▸ MATERIAL TO PROCESS

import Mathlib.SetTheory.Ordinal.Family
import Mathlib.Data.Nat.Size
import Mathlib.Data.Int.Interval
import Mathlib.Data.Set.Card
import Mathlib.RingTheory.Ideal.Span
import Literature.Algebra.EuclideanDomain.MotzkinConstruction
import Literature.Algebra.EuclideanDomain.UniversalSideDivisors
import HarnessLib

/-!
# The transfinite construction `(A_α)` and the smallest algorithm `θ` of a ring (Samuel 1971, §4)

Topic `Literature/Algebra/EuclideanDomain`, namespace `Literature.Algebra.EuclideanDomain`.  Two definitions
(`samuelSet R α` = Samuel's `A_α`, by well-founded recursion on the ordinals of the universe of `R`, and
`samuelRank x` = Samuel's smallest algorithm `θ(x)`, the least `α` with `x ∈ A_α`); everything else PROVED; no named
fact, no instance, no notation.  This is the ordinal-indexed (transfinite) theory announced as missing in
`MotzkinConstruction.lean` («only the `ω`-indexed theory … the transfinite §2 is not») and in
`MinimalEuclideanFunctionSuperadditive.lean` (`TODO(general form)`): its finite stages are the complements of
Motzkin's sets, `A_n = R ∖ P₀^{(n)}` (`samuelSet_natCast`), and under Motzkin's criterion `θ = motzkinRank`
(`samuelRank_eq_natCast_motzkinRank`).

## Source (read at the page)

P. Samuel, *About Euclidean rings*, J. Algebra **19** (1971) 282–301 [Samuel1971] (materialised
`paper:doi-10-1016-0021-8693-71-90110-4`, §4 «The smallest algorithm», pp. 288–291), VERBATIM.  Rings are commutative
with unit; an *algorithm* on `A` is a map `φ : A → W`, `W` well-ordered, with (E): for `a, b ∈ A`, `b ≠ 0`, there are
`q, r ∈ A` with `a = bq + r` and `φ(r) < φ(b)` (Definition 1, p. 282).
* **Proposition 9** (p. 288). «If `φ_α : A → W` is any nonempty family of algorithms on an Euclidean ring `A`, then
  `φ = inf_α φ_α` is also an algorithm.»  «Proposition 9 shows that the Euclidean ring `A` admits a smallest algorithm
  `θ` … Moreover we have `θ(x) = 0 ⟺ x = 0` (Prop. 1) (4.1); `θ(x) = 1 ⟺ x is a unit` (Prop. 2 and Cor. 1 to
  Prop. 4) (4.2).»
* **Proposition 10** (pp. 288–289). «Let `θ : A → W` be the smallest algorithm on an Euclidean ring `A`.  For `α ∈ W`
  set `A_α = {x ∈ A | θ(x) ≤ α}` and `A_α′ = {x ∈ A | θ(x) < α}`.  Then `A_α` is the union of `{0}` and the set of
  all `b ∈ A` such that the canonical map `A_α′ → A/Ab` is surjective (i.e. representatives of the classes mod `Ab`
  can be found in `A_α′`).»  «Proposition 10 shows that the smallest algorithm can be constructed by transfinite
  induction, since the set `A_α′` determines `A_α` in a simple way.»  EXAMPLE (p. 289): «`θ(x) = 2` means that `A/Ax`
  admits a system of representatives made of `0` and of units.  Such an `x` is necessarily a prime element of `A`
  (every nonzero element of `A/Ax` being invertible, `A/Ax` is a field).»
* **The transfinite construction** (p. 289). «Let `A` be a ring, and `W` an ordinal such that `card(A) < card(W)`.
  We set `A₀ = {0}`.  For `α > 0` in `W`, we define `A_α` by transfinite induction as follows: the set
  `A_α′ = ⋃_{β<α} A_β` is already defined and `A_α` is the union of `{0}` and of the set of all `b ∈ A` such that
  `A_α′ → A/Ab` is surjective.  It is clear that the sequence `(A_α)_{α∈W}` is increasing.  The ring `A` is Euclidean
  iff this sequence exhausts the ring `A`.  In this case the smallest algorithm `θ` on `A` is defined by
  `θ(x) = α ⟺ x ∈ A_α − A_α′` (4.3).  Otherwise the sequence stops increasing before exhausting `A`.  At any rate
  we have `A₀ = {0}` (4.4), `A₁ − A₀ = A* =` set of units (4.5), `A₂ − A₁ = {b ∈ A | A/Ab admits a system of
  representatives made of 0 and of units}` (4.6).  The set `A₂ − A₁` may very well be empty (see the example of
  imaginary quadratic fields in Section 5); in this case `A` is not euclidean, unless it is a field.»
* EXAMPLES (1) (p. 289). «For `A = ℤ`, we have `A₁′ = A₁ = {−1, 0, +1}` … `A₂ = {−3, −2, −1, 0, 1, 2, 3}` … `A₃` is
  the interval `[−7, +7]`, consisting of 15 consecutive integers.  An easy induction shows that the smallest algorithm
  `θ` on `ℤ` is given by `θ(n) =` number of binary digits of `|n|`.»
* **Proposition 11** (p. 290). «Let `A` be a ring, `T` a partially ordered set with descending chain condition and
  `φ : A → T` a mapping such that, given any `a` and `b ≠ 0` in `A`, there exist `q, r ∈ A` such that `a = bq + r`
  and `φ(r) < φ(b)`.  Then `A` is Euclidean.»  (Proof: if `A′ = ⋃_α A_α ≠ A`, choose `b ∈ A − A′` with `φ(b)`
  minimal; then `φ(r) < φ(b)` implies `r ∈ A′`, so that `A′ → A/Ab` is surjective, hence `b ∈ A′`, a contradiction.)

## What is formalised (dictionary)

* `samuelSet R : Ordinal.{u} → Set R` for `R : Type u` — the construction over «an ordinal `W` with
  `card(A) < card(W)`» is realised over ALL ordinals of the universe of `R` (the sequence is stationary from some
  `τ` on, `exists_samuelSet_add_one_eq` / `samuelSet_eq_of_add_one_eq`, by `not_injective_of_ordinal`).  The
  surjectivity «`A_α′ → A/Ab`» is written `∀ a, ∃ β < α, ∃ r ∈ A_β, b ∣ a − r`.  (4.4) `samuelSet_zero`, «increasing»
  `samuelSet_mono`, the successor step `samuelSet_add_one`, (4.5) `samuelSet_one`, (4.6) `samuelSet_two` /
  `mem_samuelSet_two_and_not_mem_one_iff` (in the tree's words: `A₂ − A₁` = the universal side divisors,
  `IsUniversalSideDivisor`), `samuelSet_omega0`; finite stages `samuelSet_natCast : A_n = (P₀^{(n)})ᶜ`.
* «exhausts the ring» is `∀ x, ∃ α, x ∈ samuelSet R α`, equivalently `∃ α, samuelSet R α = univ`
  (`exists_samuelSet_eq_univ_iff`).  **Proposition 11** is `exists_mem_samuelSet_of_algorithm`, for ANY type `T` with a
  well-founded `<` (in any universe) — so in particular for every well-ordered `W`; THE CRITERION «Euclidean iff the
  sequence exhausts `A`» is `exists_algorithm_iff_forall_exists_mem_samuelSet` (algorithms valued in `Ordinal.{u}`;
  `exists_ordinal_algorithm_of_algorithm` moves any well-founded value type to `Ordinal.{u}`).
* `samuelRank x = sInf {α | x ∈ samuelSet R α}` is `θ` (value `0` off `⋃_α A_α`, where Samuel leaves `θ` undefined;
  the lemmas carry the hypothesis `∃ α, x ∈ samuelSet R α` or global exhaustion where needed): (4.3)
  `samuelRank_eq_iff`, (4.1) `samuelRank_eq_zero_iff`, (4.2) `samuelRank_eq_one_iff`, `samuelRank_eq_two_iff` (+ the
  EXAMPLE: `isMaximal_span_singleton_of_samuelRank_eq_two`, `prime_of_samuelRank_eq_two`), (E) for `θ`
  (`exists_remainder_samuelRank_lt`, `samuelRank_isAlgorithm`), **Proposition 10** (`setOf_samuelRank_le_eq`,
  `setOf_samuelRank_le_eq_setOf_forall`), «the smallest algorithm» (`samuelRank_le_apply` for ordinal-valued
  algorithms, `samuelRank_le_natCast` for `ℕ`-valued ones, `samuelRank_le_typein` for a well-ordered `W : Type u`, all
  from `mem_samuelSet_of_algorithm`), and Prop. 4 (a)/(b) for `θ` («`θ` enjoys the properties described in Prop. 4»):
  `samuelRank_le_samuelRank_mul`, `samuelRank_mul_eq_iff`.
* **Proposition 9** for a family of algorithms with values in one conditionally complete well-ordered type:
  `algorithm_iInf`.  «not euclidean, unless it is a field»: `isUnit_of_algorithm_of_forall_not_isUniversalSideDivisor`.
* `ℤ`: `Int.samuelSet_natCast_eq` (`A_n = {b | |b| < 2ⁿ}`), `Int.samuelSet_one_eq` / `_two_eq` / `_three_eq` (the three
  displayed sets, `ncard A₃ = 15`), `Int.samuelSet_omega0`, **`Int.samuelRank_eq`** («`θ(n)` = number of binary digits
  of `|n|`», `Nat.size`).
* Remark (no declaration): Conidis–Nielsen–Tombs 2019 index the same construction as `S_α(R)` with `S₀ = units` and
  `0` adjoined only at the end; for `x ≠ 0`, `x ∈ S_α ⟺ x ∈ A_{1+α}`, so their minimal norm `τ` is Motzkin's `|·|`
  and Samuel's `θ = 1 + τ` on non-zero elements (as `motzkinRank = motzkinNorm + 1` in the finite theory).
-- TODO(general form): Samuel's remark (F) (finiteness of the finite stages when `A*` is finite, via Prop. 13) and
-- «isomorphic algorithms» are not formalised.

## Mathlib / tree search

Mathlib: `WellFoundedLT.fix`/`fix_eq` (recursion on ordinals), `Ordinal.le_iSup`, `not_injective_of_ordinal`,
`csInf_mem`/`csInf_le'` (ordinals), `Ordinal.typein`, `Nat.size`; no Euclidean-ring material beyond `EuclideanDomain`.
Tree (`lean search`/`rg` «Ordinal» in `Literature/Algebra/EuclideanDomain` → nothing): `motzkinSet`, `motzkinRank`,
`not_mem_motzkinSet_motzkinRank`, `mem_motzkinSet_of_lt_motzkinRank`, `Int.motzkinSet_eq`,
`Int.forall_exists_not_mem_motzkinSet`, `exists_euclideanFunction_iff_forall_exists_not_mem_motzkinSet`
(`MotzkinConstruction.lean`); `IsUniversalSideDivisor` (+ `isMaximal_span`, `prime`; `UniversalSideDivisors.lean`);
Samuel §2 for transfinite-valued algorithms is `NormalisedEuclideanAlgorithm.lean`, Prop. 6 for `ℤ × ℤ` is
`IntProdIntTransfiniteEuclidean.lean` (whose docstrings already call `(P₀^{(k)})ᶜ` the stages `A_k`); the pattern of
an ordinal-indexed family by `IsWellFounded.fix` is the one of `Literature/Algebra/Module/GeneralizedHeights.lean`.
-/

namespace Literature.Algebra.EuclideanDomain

▸ PROBLEM DETAILS
Would you copy out exactly the lines above that start at the one containing "import Mathlib.RingTheory.Ideal.Span" and end at the one containing "# The transfinite", inclusive?

▸ FINISHED TASK
import Mathlib.RingTheory.Ideal.Span
import Literature.Algebra.EuclideanDomain.MotzkinConstruction
import Literature.Algebra.EuclideanDomain.UniversalSideDivisors
import HarnessLib

/-!
# The transfinite construction `(A_α)` and the smallest algorithm `θ` of a ring (Samuel 1971, §4)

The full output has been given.